Michael Berkheimer v. REKM LLC dba Wings on Brookwood et al., Case No. 2023-0293
Twelfth District Court of Appeals (Butler County)

ISSUE: Should a jury, not a judge, determine whether a consumer should reasonably expect, anticipate, and guard against a substance in food that the seller specifically claimed wasn’t in the food?

Michael Berkheimer was a regular diner at the Wings on Brookwood restaurant in Butler County. In April 2016, he, his wife, and several friends were at the restaurant, and he ordered his usual – boneless wings tossed in parmesan and garlic sauce. Berkheimer had a routine of cutting the wings into pieces and eating them with a fork. He ate the first two pieces of a wing without incident. After the third piece, he felt “something go down the wrong pipe.”

Berkheimer went to the bathroom and attempted to vomit and clear his throat. After 20 minutes, he still felt discomfort and left the restaurant. Later that night, he began to run a fever, and the next day, when he attempted to eat, he immediately vomited. He went to the emergency room, where a physician examined his esophagus. The doctor removed a chicken bone that had lodged in and torn Berkheimer’s esophagus. The thin bone was about two inches long. The tear led to an infection, which required two surgeries. The tear and infection also damaged his heart and lungs.

In 2017, Berkheimer filed a lawsuit in Butler County Common Pleas Court against REKM, the owners of Wings on Brookwood. He also sued the chicken suppliers Gordon Food Service and Wayne Farms. Berkheimer claimed that Wayne Farms advertised its boneless chicken items as deboned by hand to ensure precision and accuracy. Gordon Foods labeled the product purchased from Wayne Farms as boneless, skinless chicken breast. Wings on Brookwood advertised, prepared, and served “boneless wings.”

The three sellers asked the trial court to dismiss the case at its earliest stage, arguing in the pleadings that even in dishes advertised as “boneless,” the presence of bones is “a natural enough occurrence that a consumer should reasonably expect and guard against” bones in a meat dish. The trial court agreed and dismissed the case. Berkheimer appealed to the Twelfth District Court of Appeals, which reversed the decision and returned the case to the trial court, stating that more facts needed to be developed to render a decision.

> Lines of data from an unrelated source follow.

import Summits.BirchSwinnertonDyer.Rank1Residual.X11a.ChainBoundedHeightFree
import Literature.NumberTheory.EllipticCurves.HidaFamilyMembersMultiplicativeProofs
import Literature.NumberTheory.EllipticCurves.AnalyticRankModularityProofs
import Literature.NumberTheory.EllipticCurves.ModularParametrizationTrustBaseProofs
import Literature.NumberTheory.EllipticCurves.ModularParametrizationDegreeHoldsProofs
import HarnessLib

/-!
# Class X11a: the chain of record at ANY tame level — the Hida-family existence fact RETIRED and
# modularity counted ONCE (cell `b2b-bsdres`, unit `b2b-bsdres-x11a`, gen 20; sized ask S-g19-1, phase 2)

HONEST FRAMING (run/shared/lean/b2b/bsd-rank1-residual/, verbatim in every file): the goal of the
cell is to DELETE the COMBINATION-SHAPED residual classes of the Birch–Swinnerton-Dyer formula for
ALL analytic-rank `≤ 1` elliptic curves over `ℚ` — "full BSD formula for every rank `≤ 1` curve in
class `C`" assembled STRICTLY from published theorems — so that the rank-`≤ 1` remainder becomes
exactly the CONSTRUCTION-SHAPED classes, which are TYPED (missing-input `Prop`s), NOT attempted.
This is not "finishing BSD". Research route; NO CLAIM BEYOND STATED CLASSES. Theorems only; every
published input is an explicit NAMED-FACT hypothesis; no new definition, no new fact.

WHAT. The chain of record `X11a.forall_bsdp_of_namedFacts_bdd_mtt_heightFree`
(`X11a/ChainBoundedHeightFree.lean`; on X11a ∩ {`p ≥ 5`, `ρ̄_{E,p}` surjective},
`MuAnZeroAt W p ⟹ BSD(E,p)` from 14 named published facts) binds
(a) `hHida : hida_exists_congruent_ordinary_newform_of_multiplicative` (registry A77; Hida 1986 /
EPW Thm. 2.1.2–2.2.2): a good-ordinary weight-`k` member of `H(E[p])` of level EXACTLY `N/p`; and
(b) modularity THREE times: `hmod : hasEntireLFunction_rat`, `hpar : nonempty_modularParametrizationData`
and — once A77's classical layer is taken from `exists_isNewform0_dvd_conductorNorm_div_congr_of_
multiplicative_of_exists_isNewformOf` (gen 19, `HidaFamilyMembersMultiplicativeProofs.lean`) —
`hNf : exists_isNewformOf`.
(a) The member delivered by modularity has SOME level `M′ ∣ N/p` (Deligne–Serre lift keeping `U_p`,
then `p`-old descent); EPW's family `H(ρ̄)` consists of the members of EVERY tame level prime to `p`
(arXiv:math/0404484 p. 2; Thm. 2 compares members of different tame levels) and Wan 2015 Thm. 4
needs only `p ∤ M`, so the four member facts were re-typed by the literature seat at ANY level `M`
with `p ∤ M` (`IsOrdinaryMemberOfLevel`; `thm311_cotorsion_weightK_member_ofLevel`,
`thm1_muAlg_of_weightK_member_ofLevel`, `thm513_transfer_from_weightK_member_of_bdd_ofLevel`,
`Wan2015.thm4_rational_weightK_member_of_bdd_ofLevel` — statements otherwise byte-identical; each
old instance follows from its twin at `M := N/p`). With them the chain consumes the
modularity-built member and A77 has no binder left.
(b) `hasEntireLFunction_rat` and `nonempty_modularParametrizationData` are tree THEOREMS granted
`exists_isNewformOf` (`hasEntireLFunction_rat_of_exists_isNewformOf`, and
`nonempty_modularParametrizationData_of_exists_isNewformOf` + `exists_maninConstant_ne_zero_holds`).

RESULT (`X11a.forall_bsdp_of_namedFacts_ofLevel_heightFree`): **on ALL of X11a ∩ {`p ≥ 5`,
`ρ̄_{E,p}` surjective}: `MuAnZeroAt W p ⟹ BSD(E,p)` from 12 NAMED PUBLISHED FACTS + the per-pair
certificate** — EPW 2006 Thm 3.1.1 / Thm 1 / Thm 5.1.3-bounded (any level), Wan 2015 Thm 4
rational-bounded (any level), Deligne–Serre 6.1, Hida/Wiles 3.26, Kato–Wuthrich A32, Stein–Wuthrich
2013 Thm 6.1 split / non-split, Gross–Zagier–Kolyvagin, modularity (`exists_isNewformOf`),
Greenberg–Stevens; 10 at a non-split prime (`…_of_nonsplit`), 11 at a split prime (`…_of_split`);
13 with BDMTV and NO image hypothesis at `p ≥ 11` (`…_of_eleven_le`); 12 with no image hypothesis
when `p ∤ ord_p(Δ_min)` (`…_of_not_dvd`). None of the 12 is a Hida-family existence statement.
Class-level residue UNCHANGED: Greenberg's `μ`-conjecture (typed `X11a.MuAnZeroAt`). No label
change by this file (cell lead / referee).

References: [EmertonPollackWeston2006] p. 2, Thm. 1, 2, 3.1.1, 4.4.5, 5.1.3, §2.1, Ex. 5.3.1;
[Wan2015] Thm. 4 = Thm. 103; [BreuilConradDiamondTaylor2001] Thm. A, p. 845 (2) ⇒ (6);
[SteinWuthrich2013] Thm. 6.1; HOME/b2b-bsdres-x11a/REPORT-g20.md, X11A-CHAIN.md §11.
-/

noncomputable section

After more than two years of discovery, the trial court granted summary judgment to the sellers, again finding that while one would hope not to find a bone in a boneless wing, bones are a natural part of a chicken, and a consumer needs to be on guard against the possibility of encountering one.

Berkheimer again appealed to the Twelfth District, which affirmed the decision.

Berkheimer appealed to the Supreme Court of Ohio, which agreed to hear the case.

Ohio Courts Using Outdated Test to Decide Food Injury Cases, Diner Argues
Berkheimer explains that courts across the nation have relied on two tests to determine fault in food injury cases. He claims there is confusion among Ohio courts because while they state they are using the more modern “reasonable expectation test,” they are actually packaging the outdated “foreign-natural test” into their decision-making. He alleges that by relying on the foreign-natural test, courts allow food sellers to avoid responsibility for injuries where their products aren’t what they claim.

The foreign-natural test comes from a 1936 California Supreme Court decision, where sellers can be liable for injuries when foreign objects, such as metal, are found in food products, Berkheimer explains. But there is no liability for food products containing substances natural to that type of food when it is in its original state, such as a chicken bone in a chicken breast.

In 1960, Ohio adopted the “reasonable expectation test” in the Supreme Court’s 1960 Allen v. Grafton decision, Berkheimer notes. But the wording of that decision wasn’t clear, he asserts, which has led some courts to believe the state uses a combination of the reasonable expectation test and the foreign-natural test. Under the reasonable expectation test, a court considers the surrounding circumstances, including how the food was prepared, how it was consumed, and what representations the seller made. Then, the court asks whether a consumer reasonably should have expected and guarded against a specific injury from the substance at issue.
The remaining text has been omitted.